_What to produce_: The answer must consist only of the lines from the line with "have hpos : ∀ s, 0 < F'' s := fun s => by" to the line with "nlinarith [h4.1, h4.2, h5]", both included, exactly as they stand below.
○ ○ ○
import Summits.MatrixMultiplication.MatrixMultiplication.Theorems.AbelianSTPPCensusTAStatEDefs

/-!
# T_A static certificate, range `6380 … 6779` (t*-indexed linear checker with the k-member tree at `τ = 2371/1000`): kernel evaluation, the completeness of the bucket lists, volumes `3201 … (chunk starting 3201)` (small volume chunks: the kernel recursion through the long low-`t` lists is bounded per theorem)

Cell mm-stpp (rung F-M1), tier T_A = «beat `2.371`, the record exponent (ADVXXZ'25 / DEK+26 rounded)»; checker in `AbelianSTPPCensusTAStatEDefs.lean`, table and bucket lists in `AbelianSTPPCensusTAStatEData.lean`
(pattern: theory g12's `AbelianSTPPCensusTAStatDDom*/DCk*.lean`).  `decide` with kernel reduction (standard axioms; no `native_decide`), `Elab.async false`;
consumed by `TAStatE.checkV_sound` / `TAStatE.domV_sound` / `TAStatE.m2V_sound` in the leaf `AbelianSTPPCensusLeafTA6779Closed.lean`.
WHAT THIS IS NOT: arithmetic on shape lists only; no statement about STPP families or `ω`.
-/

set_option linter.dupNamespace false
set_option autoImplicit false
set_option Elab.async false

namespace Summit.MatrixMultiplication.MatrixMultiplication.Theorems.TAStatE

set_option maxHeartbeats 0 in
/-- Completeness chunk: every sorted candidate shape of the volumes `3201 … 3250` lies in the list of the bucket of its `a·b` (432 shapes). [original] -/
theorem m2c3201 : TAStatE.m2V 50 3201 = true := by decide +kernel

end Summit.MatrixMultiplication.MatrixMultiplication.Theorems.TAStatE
○ ○ ○
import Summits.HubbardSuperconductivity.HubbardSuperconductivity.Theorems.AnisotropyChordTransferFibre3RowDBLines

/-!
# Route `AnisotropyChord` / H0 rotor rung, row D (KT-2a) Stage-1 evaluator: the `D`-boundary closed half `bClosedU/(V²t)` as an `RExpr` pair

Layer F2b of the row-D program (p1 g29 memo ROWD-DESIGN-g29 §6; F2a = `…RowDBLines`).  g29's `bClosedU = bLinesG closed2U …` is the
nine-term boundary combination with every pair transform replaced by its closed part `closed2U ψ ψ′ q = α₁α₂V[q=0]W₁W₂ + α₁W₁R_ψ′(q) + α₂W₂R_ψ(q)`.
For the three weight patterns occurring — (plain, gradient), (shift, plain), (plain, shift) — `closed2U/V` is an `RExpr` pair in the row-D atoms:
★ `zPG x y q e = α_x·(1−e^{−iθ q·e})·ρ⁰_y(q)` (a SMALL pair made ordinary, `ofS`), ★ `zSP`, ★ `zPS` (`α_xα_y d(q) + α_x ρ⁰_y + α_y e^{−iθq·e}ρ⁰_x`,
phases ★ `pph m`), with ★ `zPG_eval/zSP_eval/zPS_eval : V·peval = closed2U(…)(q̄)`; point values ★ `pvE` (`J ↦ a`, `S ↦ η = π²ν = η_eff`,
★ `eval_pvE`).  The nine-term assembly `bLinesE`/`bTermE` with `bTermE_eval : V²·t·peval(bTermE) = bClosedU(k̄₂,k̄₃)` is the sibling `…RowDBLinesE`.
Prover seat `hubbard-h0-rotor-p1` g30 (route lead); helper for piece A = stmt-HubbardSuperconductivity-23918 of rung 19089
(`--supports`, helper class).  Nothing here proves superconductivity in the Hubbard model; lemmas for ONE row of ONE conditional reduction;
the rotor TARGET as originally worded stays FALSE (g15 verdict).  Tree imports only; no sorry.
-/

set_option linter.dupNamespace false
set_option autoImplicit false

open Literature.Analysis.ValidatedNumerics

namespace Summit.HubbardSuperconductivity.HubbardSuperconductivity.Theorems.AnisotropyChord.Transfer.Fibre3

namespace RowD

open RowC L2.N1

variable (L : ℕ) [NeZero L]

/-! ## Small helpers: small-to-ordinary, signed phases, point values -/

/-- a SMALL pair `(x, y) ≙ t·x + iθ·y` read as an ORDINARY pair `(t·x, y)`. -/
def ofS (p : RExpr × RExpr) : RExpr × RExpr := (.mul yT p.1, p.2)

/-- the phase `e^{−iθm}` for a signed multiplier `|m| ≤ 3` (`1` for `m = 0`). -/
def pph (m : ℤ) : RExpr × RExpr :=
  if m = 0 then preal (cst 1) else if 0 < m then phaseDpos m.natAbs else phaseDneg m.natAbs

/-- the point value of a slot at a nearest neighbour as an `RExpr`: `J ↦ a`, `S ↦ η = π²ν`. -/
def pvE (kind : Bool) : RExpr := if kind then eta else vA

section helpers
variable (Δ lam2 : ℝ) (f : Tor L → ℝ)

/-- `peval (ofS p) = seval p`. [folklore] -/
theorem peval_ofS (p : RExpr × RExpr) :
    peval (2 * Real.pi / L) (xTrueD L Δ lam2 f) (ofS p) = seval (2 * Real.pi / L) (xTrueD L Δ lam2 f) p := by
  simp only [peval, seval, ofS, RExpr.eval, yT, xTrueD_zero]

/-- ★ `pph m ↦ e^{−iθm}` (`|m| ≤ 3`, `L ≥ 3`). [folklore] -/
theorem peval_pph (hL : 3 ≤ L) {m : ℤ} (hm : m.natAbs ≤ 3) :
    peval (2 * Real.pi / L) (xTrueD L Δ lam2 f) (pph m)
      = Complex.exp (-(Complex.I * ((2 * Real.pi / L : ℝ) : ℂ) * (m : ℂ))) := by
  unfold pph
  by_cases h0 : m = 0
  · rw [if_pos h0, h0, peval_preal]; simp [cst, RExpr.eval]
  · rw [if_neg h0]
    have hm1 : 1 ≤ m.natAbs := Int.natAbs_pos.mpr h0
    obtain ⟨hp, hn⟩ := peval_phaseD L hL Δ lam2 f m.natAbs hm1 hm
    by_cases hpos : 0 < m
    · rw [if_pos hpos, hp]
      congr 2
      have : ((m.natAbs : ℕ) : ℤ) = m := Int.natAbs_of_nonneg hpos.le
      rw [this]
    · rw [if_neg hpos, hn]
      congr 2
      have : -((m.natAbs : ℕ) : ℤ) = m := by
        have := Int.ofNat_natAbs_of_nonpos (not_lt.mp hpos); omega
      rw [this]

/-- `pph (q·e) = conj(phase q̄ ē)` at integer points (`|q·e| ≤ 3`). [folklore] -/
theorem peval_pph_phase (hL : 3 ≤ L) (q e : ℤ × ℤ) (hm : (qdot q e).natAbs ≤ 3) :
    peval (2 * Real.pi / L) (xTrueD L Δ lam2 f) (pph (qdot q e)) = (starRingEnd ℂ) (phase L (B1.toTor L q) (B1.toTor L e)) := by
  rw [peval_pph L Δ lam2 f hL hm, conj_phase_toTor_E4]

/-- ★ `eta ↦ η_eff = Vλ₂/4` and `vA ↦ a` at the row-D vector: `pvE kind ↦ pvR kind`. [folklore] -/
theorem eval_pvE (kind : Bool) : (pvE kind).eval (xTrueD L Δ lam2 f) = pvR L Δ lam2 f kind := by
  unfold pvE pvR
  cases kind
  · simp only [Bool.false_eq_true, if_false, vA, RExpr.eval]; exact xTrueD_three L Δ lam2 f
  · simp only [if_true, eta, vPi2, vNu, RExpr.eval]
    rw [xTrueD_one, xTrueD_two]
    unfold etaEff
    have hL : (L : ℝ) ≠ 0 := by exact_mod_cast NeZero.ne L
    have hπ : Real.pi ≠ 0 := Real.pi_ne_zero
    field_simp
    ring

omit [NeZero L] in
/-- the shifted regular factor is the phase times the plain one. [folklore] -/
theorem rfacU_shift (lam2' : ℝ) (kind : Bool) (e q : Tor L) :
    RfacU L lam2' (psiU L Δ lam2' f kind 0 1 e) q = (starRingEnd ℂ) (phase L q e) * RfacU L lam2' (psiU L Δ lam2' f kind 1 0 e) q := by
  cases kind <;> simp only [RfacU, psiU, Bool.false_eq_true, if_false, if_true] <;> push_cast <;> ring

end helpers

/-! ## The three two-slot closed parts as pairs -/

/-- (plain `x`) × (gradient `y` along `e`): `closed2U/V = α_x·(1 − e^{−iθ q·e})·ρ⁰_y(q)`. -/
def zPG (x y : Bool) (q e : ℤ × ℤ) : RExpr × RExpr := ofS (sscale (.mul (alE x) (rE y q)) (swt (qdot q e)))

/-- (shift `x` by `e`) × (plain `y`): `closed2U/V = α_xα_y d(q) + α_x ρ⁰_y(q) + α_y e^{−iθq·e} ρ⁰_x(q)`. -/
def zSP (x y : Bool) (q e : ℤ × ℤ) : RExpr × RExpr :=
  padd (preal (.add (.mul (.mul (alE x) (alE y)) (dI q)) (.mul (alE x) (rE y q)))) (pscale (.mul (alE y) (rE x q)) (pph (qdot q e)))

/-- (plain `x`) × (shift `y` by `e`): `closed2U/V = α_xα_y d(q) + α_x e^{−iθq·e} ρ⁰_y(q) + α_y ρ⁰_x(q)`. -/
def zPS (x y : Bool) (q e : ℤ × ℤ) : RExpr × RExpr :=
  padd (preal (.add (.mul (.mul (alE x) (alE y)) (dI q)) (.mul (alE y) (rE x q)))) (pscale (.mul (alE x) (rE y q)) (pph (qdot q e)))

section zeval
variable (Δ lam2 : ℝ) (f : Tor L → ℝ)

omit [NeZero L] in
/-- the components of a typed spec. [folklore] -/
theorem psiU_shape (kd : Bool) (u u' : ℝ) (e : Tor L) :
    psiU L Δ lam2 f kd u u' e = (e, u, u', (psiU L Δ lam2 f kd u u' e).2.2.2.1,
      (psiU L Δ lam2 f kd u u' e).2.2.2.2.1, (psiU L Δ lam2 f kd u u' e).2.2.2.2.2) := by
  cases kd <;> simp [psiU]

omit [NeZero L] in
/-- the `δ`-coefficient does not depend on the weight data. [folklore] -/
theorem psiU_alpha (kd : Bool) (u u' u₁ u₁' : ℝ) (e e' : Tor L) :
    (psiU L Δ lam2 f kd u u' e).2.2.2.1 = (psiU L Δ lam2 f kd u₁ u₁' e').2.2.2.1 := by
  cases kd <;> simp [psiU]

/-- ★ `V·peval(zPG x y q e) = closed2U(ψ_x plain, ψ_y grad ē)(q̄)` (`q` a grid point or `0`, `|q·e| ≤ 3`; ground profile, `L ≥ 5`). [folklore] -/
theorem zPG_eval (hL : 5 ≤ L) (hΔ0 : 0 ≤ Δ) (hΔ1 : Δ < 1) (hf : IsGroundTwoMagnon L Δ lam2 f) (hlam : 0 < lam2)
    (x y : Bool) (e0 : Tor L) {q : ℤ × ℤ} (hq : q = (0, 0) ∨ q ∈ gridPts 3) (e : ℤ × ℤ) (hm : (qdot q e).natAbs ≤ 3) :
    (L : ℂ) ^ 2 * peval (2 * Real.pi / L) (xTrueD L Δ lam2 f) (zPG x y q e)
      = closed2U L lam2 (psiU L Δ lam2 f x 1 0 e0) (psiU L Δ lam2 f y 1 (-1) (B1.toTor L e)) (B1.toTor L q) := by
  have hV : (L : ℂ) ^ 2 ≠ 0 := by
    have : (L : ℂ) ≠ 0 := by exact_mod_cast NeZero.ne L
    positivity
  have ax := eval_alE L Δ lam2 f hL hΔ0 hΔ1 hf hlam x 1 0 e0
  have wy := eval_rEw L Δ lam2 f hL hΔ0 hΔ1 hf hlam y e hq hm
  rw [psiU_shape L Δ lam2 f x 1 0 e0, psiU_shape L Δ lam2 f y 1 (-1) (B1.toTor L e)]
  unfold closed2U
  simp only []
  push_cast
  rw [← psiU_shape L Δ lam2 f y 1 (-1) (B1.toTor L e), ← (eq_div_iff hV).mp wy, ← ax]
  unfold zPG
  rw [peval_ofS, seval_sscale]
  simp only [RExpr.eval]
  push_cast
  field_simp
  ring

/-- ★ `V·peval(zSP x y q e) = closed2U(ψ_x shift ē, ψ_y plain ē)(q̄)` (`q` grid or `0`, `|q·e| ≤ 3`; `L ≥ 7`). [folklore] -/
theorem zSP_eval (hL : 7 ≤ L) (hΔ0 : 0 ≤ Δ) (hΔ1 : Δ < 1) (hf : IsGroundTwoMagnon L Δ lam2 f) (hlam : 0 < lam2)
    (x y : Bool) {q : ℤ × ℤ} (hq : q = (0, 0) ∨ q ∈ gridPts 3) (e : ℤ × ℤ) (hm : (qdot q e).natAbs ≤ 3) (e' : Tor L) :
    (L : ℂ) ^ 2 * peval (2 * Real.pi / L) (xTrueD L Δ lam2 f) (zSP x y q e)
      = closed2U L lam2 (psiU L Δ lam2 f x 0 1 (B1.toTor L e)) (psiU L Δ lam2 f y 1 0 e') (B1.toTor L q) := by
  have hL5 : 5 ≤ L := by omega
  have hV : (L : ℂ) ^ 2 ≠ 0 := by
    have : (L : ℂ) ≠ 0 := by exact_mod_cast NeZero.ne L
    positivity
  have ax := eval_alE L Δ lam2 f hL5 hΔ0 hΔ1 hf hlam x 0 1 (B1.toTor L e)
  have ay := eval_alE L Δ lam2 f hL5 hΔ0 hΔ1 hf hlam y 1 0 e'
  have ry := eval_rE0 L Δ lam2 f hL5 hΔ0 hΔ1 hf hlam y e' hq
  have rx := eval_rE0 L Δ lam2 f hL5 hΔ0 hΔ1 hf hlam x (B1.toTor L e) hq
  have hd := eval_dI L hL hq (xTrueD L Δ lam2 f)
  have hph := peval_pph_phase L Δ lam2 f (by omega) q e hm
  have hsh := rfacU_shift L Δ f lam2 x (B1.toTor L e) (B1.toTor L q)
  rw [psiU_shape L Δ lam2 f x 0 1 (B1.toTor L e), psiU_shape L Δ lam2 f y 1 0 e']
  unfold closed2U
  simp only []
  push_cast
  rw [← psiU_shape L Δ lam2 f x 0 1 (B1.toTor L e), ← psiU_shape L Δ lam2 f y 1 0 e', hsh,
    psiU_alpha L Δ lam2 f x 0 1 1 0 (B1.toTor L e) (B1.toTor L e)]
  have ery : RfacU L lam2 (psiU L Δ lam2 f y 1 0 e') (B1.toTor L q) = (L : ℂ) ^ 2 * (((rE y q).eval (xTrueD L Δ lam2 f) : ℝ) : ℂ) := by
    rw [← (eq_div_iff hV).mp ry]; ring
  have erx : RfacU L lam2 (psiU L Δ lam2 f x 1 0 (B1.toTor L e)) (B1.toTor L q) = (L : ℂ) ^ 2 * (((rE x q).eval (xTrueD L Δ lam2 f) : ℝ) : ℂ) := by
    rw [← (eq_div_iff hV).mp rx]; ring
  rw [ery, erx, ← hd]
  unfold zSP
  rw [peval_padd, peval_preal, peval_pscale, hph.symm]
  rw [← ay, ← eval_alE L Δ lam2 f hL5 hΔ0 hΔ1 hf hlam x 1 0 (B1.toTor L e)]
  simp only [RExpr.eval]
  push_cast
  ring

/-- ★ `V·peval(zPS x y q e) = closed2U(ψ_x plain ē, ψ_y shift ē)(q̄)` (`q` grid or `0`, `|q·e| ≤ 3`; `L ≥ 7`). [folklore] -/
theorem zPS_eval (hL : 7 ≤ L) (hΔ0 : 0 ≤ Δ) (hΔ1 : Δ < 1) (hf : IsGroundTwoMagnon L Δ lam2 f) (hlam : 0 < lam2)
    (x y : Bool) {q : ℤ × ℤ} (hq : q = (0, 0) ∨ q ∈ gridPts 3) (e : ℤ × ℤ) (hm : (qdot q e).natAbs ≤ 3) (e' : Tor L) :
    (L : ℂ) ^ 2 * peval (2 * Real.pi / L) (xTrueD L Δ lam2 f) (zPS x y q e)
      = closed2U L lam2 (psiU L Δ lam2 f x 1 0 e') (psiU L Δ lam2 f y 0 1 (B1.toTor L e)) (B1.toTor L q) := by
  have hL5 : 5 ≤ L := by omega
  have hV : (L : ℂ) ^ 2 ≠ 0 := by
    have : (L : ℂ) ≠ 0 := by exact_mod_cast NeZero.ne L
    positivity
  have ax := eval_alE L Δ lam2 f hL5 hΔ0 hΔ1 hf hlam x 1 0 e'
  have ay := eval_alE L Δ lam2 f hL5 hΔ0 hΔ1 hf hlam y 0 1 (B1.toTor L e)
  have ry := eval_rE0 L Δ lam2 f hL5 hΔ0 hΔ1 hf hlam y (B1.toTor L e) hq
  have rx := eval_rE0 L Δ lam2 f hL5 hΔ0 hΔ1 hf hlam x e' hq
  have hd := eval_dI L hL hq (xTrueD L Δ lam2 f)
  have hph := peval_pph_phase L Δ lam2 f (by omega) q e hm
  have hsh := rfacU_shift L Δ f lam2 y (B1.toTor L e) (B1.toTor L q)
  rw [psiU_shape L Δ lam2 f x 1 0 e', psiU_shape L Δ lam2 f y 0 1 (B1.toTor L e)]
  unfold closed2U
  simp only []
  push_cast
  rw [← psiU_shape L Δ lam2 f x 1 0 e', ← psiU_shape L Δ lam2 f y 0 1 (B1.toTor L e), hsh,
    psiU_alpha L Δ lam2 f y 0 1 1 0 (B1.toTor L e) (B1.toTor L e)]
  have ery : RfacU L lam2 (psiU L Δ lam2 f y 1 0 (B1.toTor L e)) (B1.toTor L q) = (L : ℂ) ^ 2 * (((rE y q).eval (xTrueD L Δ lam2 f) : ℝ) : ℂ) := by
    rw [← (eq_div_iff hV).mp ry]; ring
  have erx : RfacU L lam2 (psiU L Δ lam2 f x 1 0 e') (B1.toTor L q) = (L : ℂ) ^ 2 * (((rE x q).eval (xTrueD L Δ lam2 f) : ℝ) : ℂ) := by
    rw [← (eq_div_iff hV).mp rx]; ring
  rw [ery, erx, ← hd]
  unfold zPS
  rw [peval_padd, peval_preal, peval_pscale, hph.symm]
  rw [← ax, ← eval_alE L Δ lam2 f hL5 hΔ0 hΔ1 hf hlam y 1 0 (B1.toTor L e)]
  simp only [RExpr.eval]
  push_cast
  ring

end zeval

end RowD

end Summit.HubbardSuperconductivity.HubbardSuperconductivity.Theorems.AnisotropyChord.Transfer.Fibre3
○ ○ ○
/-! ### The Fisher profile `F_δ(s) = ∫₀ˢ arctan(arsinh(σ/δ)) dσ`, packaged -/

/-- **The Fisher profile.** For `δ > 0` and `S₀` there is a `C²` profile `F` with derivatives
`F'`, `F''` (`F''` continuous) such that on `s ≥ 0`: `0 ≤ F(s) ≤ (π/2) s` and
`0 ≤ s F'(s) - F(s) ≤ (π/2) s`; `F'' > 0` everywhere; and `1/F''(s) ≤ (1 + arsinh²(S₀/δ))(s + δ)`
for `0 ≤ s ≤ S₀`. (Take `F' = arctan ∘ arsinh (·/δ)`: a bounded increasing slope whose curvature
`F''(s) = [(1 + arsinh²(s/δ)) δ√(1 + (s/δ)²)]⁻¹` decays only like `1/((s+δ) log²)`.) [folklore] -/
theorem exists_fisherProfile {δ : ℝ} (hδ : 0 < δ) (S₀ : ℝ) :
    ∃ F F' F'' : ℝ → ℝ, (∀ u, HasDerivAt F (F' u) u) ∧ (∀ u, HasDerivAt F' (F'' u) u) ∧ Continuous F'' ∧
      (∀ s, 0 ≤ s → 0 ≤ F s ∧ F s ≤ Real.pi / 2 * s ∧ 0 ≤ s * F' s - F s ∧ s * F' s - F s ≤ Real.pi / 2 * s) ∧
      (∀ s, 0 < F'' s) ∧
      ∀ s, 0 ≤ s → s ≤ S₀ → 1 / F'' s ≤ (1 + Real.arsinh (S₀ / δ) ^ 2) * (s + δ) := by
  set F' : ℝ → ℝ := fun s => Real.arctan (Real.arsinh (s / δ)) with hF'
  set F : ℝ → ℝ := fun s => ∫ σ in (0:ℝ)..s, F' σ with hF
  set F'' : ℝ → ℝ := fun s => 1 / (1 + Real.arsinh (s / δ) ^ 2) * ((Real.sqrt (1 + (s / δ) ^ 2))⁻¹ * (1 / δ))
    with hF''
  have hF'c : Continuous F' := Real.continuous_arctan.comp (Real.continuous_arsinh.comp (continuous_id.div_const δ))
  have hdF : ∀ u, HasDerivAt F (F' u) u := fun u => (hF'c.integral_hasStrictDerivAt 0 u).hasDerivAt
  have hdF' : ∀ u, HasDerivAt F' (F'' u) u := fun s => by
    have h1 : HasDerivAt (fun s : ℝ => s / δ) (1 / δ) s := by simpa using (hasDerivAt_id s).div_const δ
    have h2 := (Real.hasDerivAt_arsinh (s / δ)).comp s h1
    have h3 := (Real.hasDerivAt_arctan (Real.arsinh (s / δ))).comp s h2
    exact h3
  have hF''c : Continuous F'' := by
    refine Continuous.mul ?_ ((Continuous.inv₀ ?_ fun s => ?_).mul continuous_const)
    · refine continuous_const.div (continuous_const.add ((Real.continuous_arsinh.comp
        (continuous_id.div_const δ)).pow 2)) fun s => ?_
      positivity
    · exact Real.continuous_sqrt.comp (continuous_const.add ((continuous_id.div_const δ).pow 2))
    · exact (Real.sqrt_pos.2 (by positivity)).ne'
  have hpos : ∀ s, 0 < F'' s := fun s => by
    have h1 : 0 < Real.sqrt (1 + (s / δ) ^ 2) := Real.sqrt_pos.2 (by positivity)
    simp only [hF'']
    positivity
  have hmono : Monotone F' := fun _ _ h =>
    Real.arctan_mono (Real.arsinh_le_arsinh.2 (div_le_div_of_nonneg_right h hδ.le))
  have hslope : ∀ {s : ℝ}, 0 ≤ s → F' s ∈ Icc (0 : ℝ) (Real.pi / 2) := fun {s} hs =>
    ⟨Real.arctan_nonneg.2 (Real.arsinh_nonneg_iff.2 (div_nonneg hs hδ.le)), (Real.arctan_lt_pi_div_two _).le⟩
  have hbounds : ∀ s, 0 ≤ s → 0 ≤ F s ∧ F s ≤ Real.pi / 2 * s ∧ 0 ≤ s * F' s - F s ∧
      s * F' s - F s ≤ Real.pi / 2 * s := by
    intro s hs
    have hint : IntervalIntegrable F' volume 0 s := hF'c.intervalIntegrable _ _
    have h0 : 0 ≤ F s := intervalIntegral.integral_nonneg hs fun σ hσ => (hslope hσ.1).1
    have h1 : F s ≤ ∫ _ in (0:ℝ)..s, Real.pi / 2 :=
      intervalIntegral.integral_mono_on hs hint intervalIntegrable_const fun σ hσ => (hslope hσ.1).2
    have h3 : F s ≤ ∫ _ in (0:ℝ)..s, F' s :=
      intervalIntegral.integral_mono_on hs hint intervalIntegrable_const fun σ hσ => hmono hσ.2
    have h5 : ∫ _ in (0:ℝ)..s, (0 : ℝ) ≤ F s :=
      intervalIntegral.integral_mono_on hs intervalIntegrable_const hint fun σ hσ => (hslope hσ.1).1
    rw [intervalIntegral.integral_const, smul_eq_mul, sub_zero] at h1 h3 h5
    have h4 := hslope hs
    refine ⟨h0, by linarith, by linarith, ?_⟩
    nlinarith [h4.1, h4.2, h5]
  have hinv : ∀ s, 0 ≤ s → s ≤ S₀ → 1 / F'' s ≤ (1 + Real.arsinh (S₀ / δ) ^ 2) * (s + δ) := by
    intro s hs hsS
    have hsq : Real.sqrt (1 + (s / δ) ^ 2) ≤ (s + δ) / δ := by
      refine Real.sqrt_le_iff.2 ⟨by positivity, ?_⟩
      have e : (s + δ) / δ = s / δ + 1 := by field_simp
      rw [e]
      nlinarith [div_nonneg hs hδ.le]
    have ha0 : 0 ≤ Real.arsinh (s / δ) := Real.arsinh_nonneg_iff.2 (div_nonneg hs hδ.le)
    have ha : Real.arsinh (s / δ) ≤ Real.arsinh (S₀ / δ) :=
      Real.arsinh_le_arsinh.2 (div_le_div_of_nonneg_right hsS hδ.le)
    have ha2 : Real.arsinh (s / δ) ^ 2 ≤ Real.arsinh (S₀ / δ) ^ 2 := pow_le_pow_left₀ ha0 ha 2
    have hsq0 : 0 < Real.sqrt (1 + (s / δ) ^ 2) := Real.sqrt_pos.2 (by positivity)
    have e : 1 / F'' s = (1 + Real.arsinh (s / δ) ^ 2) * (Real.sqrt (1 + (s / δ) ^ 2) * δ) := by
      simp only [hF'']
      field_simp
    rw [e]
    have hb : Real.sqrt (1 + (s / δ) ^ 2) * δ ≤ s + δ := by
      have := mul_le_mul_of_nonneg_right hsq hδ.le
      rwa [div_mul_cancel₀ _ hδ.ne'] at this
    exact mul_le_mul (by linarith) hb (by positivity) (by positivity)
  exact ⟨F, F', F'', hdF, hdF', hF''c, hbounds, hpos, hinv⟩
○ ○ ○
_Response area_:
  have hpos : ∀ s, 0 < F'' s := fun s => by
    have h1 : 0 < Real.sqrt (1 + (s / δ) ^ 2) := Real.sqrt_pos.2 (by positivity)
    simp only [hF'']
    positivity
  have hmono : Monotone F' := fun _ _ h =>
    Real.arctan_mono (Real.arsinh_le_arsinh.2 (div_le_div_of_nonneg_right h hδ.le))
  have hslope : ∀ {s : ℝ}, 0 ≤ s → F' s ∈ Icc (0 : ℝ) (Real.pi / 2) := fun {s} hs =>
    ⟨Real.arctan_nonneg.2 (Real.arsinh_nonneg_iff.2 (div_nonneg hs hδ.le)), (Real.arctan_lt_pi_div_two _).le⟩
  have hbounds : ∀ s, 0 ≤ s → 0 ≤ F s ∧ F s ≤ Real.pi / 2 * s ∧ 0 ≤ s * F' s - F s ∧
      s * F' s - F s ≤ Real.pi / 2 * s := by
    intro s hs
    have hint : IntervalIntegrable F' volume 0 s := hF'c.intervalIntegrable _ _
    have h0 : 0 ≤ F s := intervalIntegral.integral_nonneg hs fun σ hσ => (hslope hσ.1).1
    have h1 : F s ≤ ∫ _ in (0:ℝ)..s, Real.pi / 2 :=
      intervalIntegral.integral_mono_on hs hint intervalIntegrable_const fun σ hσ => (hslope hσ.1).2
    have h3 : F s ≤ ∫ _ in (0:ℝ)..s, F' s :=
      intervalIntegral.integral_mono_on hs hint intervalIntegrable_const fun σ hσ => hmono hσ.2
    have h5 : ∫ _ in (0:ℝ)..s, (0 : ℝ) ≤ F s :=
      intervalIntegral.integral_mono_on hs intervalIntegrable_const hint fun σ hσ => (hslope hσ.1).1
    rw [intervalIntegral.integral_const, smul_eq_mul, sub_zero] at h1 h3 h5
    have h4 := hslope hs
    refine ⟨h0, by linarith, by linarith, ?_⟩
    nlinarith [h4.1, h4.2, h5]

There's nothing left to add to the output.